--- START ---

/-- [II] p. 8 [PDF 8], the sentence after (1.26), verbatim: *"The number O(1) is in fact small, because we sum over X
with d_j(X) ≠ 0, as it follows from our inductive construction."* — quantified in the form a combinatorial lemma can
deliver: under degree ≤ Δ and `VolumeLeaf c₀`, for every `κ ≥ κ₀(c₀,Δ)`, every cube `□` and every threshold `d₀`
the SUB-SUM of (1.26) over the domains `X ∋ □` with `d_j(X) ≥ d₀` is at most `exp(−(κ − κ₀(c₀,Δ))·d₀)·K₀(c₀,Δ)`, i.e.
exponentially small as κ grows when `d₀ > 0`.  The uniform gap `d₀ > 0` behind "d_j(X) ≠ 0" (two distinct cubes of π_j have centres
≥ M apart, so d_j(X) ≥ 1 for every X other than a single cube — [I] p. 257 geometry) is NOT modelled (DIVERGENCE F5):
`d₀` is a free parameter and nothing about it is asserted.  Kernel-checked from `exp_split_of_le` and (1.26) at
`κ = κ₀(c₀,Δ)`. [cite: Balaban1988RG2Cluster, (1.26) p.8] -/
theorem offDiag_le {S : LocDomainSys} (G : CubeSystem S) {Δ : ℕ} (hΔ : G.DegreeLE Δ)
    {c₀ : ℝ} (hV : G.VolumeLeaf c₀) {κ : ℝ} (hκ : kappa₀ c₀ Δ ≤ κ) (c : G.Cube) (d₀ : ℝ) :
    ∑ X ∈ (G.above c).filter (fun X => d₀ ≤ S.dj X), Real.exp (-κ * S.dj X)
      ≤ Real.exp (-(κ - kappa₀ c₀ Δ) * d₀) * K₀ c₀ Δ := by
  calc ∑ X ∈ (G.above c).filter (fun X => d₀ ≤ S.dj X), Real.exp (-κ * S.dj X)
      ≤ ∑ X ∈ (G.above c).filter (fun X => d₀ ≤ S.dj X),
          Real.exp (-(κ - kappa₀ c₀ Δ) * d₀) * Real.exp (-kappa₀ c₀ Δ * S.dj X) :=
        Finset.sum_le_sum fun X hX => exp_split_of_le hκ (Finset.mem_filter.1 hX).2
    _ = Real.exp (-(κ - kappa₀ c₀ Δ) * d₀) *
          ∑ X ∈ (G.above c).filter (fun X => d₀ ≤ S.dj X), Real.exp (-kappa₀ c₀ Δ * S.dj X) :=
        (Finset.mul_sum _ _ _).symm
    _ ≤ Real.exp (-(κ - kappa₀ c₀ Δ) * d₀) * ∑ X ∈ G.above c, Real.exp (-kappa₀ c₀ Δ * S.dj X) :=
        mul_le_mul_of_nonneg_left
          (Finset.sum_le_sum_of_subset_of_nonneg (Finset.filter_subset _ _)
            fun X _ _ => Real.exp_nonneg _) (Real.exp_nonneg _)
    _ ≤ Real.exp (-(κ - kappa₀ c₀ Δ) * d₀) * K₀ c₀ Δ :=
        mul_le_mul_of_nonneg_left (ineq126_of_volumeLeaf G hΔ hV le_rfl c) (Real.exp_nonneg _)

/-- The same with the printed reading `d₀ = 1` of "d_j(X) ≠ 0" SUPPLIED AS A HYPOTHESIS `hGap` (every domain above `□`
other than those of size zero has `d_j ≥ 1`; [I] p. 257 geometry, not modelled — F5): the sub-sum of (1.26) over
`d_j(X) ≠ 0` is at most `exp(−(κ − κ₀(c₀,Δ)))·K₀(c₀,Δ)`.  [cite: Balaban1988RG2Cluster, (1.26) p.8] -/
theorem offDiag_le_of_gap {S : LocDomainSys} (G : CubeSystem S) {Δ : ℕ} (hΔ : G.DegreeLE Δ)
    {c₀ : ℝ} (hV : G.VolumeLeaf c₀) {κ : ℝ} (hκ : kappa₀ c₀ Δ ≤ κ) (c : G.Cube)
    (hGap : ∀ X, S.dj X ≠ 0 → 1 ≤ S.dj X) :
    ∑ X ∈ (G.above c).filter (fun X => S.dj X ≠ 0), Real.exp (-κ * S.dj X)
      ≤ Real.exp (-(κ - kappa₀ c₀ Δ)) * K₀ c₀ Δ := by
  have hsub : (G.above c).filter (fun X => S.dj X ≠ 0) ⊆ (G.above c).filter (fun X => (1 : ℝ) ≤ S.dj X) := by
    intro X hX
    rw [Finset.mem_filter] at hX ⊢
    exact ⟨hX.1, hGap X hX.2⟩
  calc ∑ X ∈ (G.above c).filter (fun X => S.dj X ≠ 0), Real.exp (-κ * S.dj X)
      ≤ ∑ X ∈ (G.above c).filter (fun X => (1 : ℝ) ≤ S.dj X), Real.exp (-κ * S.dj X) :=
        Finset.sum_le_sum_of_subset_of_nonneg hsub fun X _ _ => Real.exp_nonneg _
    _ ≤ Real.exp (-(κ - kappa₀ c₀ Δ) * 1) * K₀ c₀ Δ := offDiag_le G hΔ hV hκ c 1
    _ = Real.exp (-(κ - kappa₀ c₀ Δ)) * K₀ c₀ Δ := by rw [mul_one]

--- END ---

**Exercise requirements:** Which lines in the material above include the string "most"? Pull them out.

**Finished task:**
the SUB-SUM of (1.26) over the domains `X ∋ □` with `d_j(X) ≥ d₀` is at most `exp(−(κ − κ₀(c₀,Δ))·d₀)·K₀(c₀,Δ)`, i.e.
`d_j(X) ≠ 0` is at most `exp(−(κ − κ₀(c₀,Δ)))·K₀(c₀,Δ)`.  [cite: Balaban1988RG2Cluster, (1.26) p.8] -/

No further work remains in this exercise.